Sudo mv libcrypto.1.0.0.dylib /Applications/.app/Contents/Frameworks/airhost.app/Contents/Frameworks/Īfter placing it in the proper location let's run some quick tests. This will create our newly re-exported libcrypto.1.0.0.dylib in the same directory as our libcrypto.1.0.1.dylib, all thats left is moving this newly created hijack dylib to the target hijack path: Python createHijacker.py libcrypto.1.0.1.dylib "/usr/local/Cellar/openssl/1.0.2r/lib/libcrypto.1.0.0.dylib"
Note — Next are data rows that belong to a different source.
import Literature.MathematicalPhysics.QuantumFieldTheory.Balaban1983to89.B6Prop22HolderMultiLevelBoxL0
import Literature.MathematicalPhysics.QuantumFieldTheory.Balaban1983to89.B6Prop22HolderTwoLevelBoxRateUnifL0
import Literature.MathematicalPhysics.QuantumFieldTheory.Balaban1983to89.B6Prop22HolderMultiLevelBoxRateUnif
/-!
# `Balaban1983to89.B6Prop22HolderMultiLevelBoxRateUnifL0` — LEVEL-0 TWIN (programme G-F3′-L0, director-ym LINE №27 / UV3-NODE §24.5; plan `lit-balaban-r03/G-F3L0-PLAN.md`) of `B6Prop22HolderMultiLevelBoxRateUnif`:
the same declarations, SAME NAMES AND STATEMENTS, for nested families WITH print's region `Λ₀ = T ∖ Ω₁` ADMITTED (structures
`B6MultiLevelBoxOperatorL0.Domains` / `B6MultiLevelTorusOperatorL0.TDomains`: levels `0, …, k`, the level-`0` block a single site, `Q′₀ = id`,
finite weight `a₀` — print p.225 (2.14) «Σ_{j=0}^k … (Q′₀λ)(x) = λ(x), x ∈ Λ₀», p.229 «taking a sequence (2.1) … smallest possible domains B^j(Λ_j),
and considering the operator Δ_a defined by (2.19), (2.20) for this sequence»).  Every `D`-free object is the lineage's, consumed BY NAME; no existing
module is touched; no fact is minted.  Unit `lit-balaban-p21` (packet S-B owner, p21 gen 26; port tooling by r03 gen 36); B6 fold owner r03; referee ref-4.  THE TWIN'S DOCUMENTATION FOLLOWS
VERBATIM (its «levels 1 … k» / «Ω₁ = X» sentences describe the twin; here `j` runs from `0` and `Ω₁` may be a proper subset).

# `Balaban1983to89.B6Prop22HolderMultiLevelBoxRateUnif` — [B6] PROPOSITION 2.2, FOURTH ENTRY OF (2.67)
(`‖ζ∇^η_xG′λ‖_α`) FOR THE GENUINE `k`-LEVEL OPERATOR ON A BOX, WITH THE PRINTED QUANTIFIER ORDER: ONE rate `δ₀` and
ONE pair of thresholds «M sufficiently large» / (2.59) for ALL Hölder exponents `0 ≤ α < 1`, an `α`-dependent constant —
p21's files 10–11 of the multi-level parametrix (`B6HolderTermMultiLevelBoxL0.aX_dd_le →
B6Prop22HolderMultiLevelBoxL0.holderZero_rowBound → hasMajorant_holder_multiLevelBox → prop22_fourth_multiLevelBox`)
RE-THREADED on top of r03's `B6Prop22HolderTwoLevelBoxRateUnifL0.ineq243_twoLevel_holder_wsum2_unif` (`_unif` twins;
proofs = the originals with the `∃`-witnesses reordered; no existing module is touched; no fact is minted)

FRAMING (verbatim cell line):
statement-level skeleton of published theorems with citation tags; proofs where landed; nothing here is a claim about the Yang–Mills mass gap

Source under audit (cell pub-balaban / lit-balaban): T. Bałaban, *Propagators and renormalization transformations for
lattice gauge theories. II*, Commun. Math. Phys. **96** (1984) 223–250 [`Balaban1984PropagatorsII`, "B6"], p. 234
[PDF 12] (2.64)–(2.67), Proposition 2.2; p. 230 [PDF 8] (2.43) (renders
`run/shared/lean/pub/pub-balaban/b2b-balaban-ref1/pages/1984-cmp96-propagators-rt-II/…-p008/p012-x2.png`); [3] =
T. Bałaban, *Regularity and decay of lattice Green's functions*, Commun. Math. Phys. **89** (1983) 571–597
[`Balaban1983RegularityDecay`, "B4"], Theorem (1.9) p. 573: «δ₀, c₀, R₀ … depending on d, M only, c₀ on α also».
PDF held: `paper:balaban1984-cmp96-propagators-rt-ii` (journal page = PDF page + 222).  Unit `lit-balaban-p21`
(Phase-2 proof seat p21 gen 12), HOME `run/shared/lean/pub/lit-balaban/`, B6 fold owner r03 (row **B6.Prop2.2**),
referee ref-4.

## WHAT IS PRINTED (p. 234, verbatim up to notation)

«**Proposition 2.2.** If we have (2.1), (2.2) and M is sufficiently large, then the operator G′ = Δ′_a^{−1} (a = 1)
satisfies the inequalities |(G′λ)(x)|, |(∇^η_xG′λ)(x)|, |(G′∇^{η*}λ)(x)|, ‖ζ∇^η_xG′λ‖_α, ‖ζG′∇^{η*}λ‖_α, |(Δ^ηG′λ)(x)|
≤ O(1)[(L^jη)², L^jη, L^jη, (L^jη)^{1−α}(‖ζ‖_α + |ζ|), (L^jη)^{1−α}(‖ζ‖_α + |ζ|), 1]·e^{−½δ₀d(y,y′)}|λ|, x ∈ B^j(y) or
supp ζ ⊂ B^j(y), y ∈ Λ_j, supp λ ⊂ B^{j′}(y′), y′ ∈ Λ_{j′}. (2.67)» — with ONE «δ₀» and ONE «M sufficiently large» for
all the entries, the `α`-dependence being in «O(1)» only (the census typing `B6.Prop22Printed`:
`∃ M₁ δ₀ C, ∃ Cα : ℝ → ℝ, … ∀ α`).

## WHY / WHAT THIS FILE CERTIFIES (kernel-checked)

p21's k-level entry-4 theorems (gen 11) are stated `∀ α ∃ (δ₀, C, M₀, N₀)` because their cube Hölder input
`B6Ineq243HolderTwoLevelBoxL0.ineq243_twoLevel_holder_wsum2` is `∀ α ∃ (δ, c)`.  In the proofs the RATE enters only through
that input (the other cube inputs `ineq243_twoLevel_roww/_deriv_wsum`, the far-pair bound `aX_diff_le` and the
majorant of `R` (`rML_majorant`) are `α`-free), the threshold `M₀ = 2K·c_K + 1` comes from `R` alone and `N₀` from the
rate alone; so with r03's `ineq243_twoLevel_holder_wsum2_unif` (`∃ δ ∀ α ∃ c(α)`) the SAME proofs give print's order:
* §1 `aX_dd_le_unif` — one cube term over any pair of one block: `∃ δ₄ ∀ α ∈ [0,1) ∃ Q(α)`;
* §2 `holderZero_rowBound_unif` — the pair rows of `T₀ = Dd∘G′₀`: `∃ δ₅ ∀ α ∃ A(α)`;
* §3 `hasMajorant_holder_multiLevelBox_unif` — the lifted fourth entry: `∃ δ₀ M₀ N₀ ∀ α ∃ C(α)`, and
  **`prop22_fourth_multiLevelBox_unif`** — (2.67)₄ for the genuine `k`-level `G′ = Δ′_a^{−1}` read back on the pairs:
  `∃ δ₀ M₀ N₀ ∀ α ∈ [0,1) ∃ C(α) ∀ k, M_h ≥ 3, L·M_h ≥ M₀, R ≥ 2L, RM ≥ N₀ + 1, P, D, weights, μ, λ, pairs`.

## HONEST SCOPE

Exactly that of the originals (files 10–11): levels `1 … k` on a Neumann box, `m² = 0`, the asymmetric partition,
`M_h ≥ 3`, `R ≥ 2L`, lattice units (`(L^{j})^{1−α}` for «(L^jη)^{1−α}»), the Hölder pairs = the pairs of ONE block
`B^j(y)`, `ζ` dispensed with as in [3] (1.9), `L`-dependent (2.61)-constant, constants existential (`δ₀`, `M₀`, `N₀`
functions of `d`, `ℓ`, the windows; `C` of these and `α`).  No new estimate — a change of quantifier order justified by
the existing proofs (five private plumbing lemmas of files 10–11 are not importable and are COPIED verbatim as private
lemmas).  NOT summit progress.
-/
#Dylib hijack scanner update
This will fix the versions in our hijacker dylib and uses install_name_tool to update the linker with our new library paths: Next we run Patrick Wardle's CreateHijacker.py script on our new hijacker dylib and the dylib we are proxying. Gcc -dynamiclib hijacker.c -o libcrypto.1.0.1.dylib -Wl,-reexplort_library,"/usr/local/Cellar/openssl/1.0.2r/lib/libcrypto.1.0.0.dylib" We can craft the template dylib like so, starting with compiling EvilBit's PoC code, and targeting openssl's libcrypto for the symbol re-exporting, which is what proxies our function calls for us: Granted, you need root permissions to write to this location, so there is no exploitation of privileges, just a sneaky way to persist for attackers. When it does this it references the openssl libcrypto dylib via an making it vulnerable to dylib hijacking. I found it in this helper app of zoom called Airhost which uses airplay to screenshare on the local network. I ended up finding a dylib hijack point in one of the macOS features of Zoom, but I don't really consider this a vulnerability of Zoom as it requires root permissions and it's a feature of dynamic linking. In my example below I'm largely going off of Csaba's writeup (theevilbit) because I found it really clear and concise. But I couldn't complete this post without finding a vulnerable example and practicing this persistence technique myself. This technique has also been incorporated as a post exploitation module in the empire framework for awhile now, if your looking for a fully fledged attacker framework with this capability. You will likely want a command line option if you plan to run this on a victim, although I recommend collecting their installed applications and searching for the vuln on a local research machine.
There are also some more python supporting tools here, and a version written in JXA.
There is the original python script Patrick Wardle wrote, which we will use later. But like I said at the beginning of this post, this is a pretty well explored technique at this point, so there is a lot of existing tooling if you don't want to use DHS for any reason. I mostly like DHS because of the GUI and it can be nice to save the output and diff them over time. Patrick releases a ton of great tools and one of my favorite tools to search for dylib hijacks is Wardle's DHS or Dylib Hijack Scanner, although we will use a few of his other scripts along the way as well. We can exploit both of these scenarios by placing our hijacked dylib in that target location and proxying the symbol calls to the legitimate dylib. These can also be detected based on the load commands as you will most likely see an LC_RPATH command, which tells it which dynamic paths to check.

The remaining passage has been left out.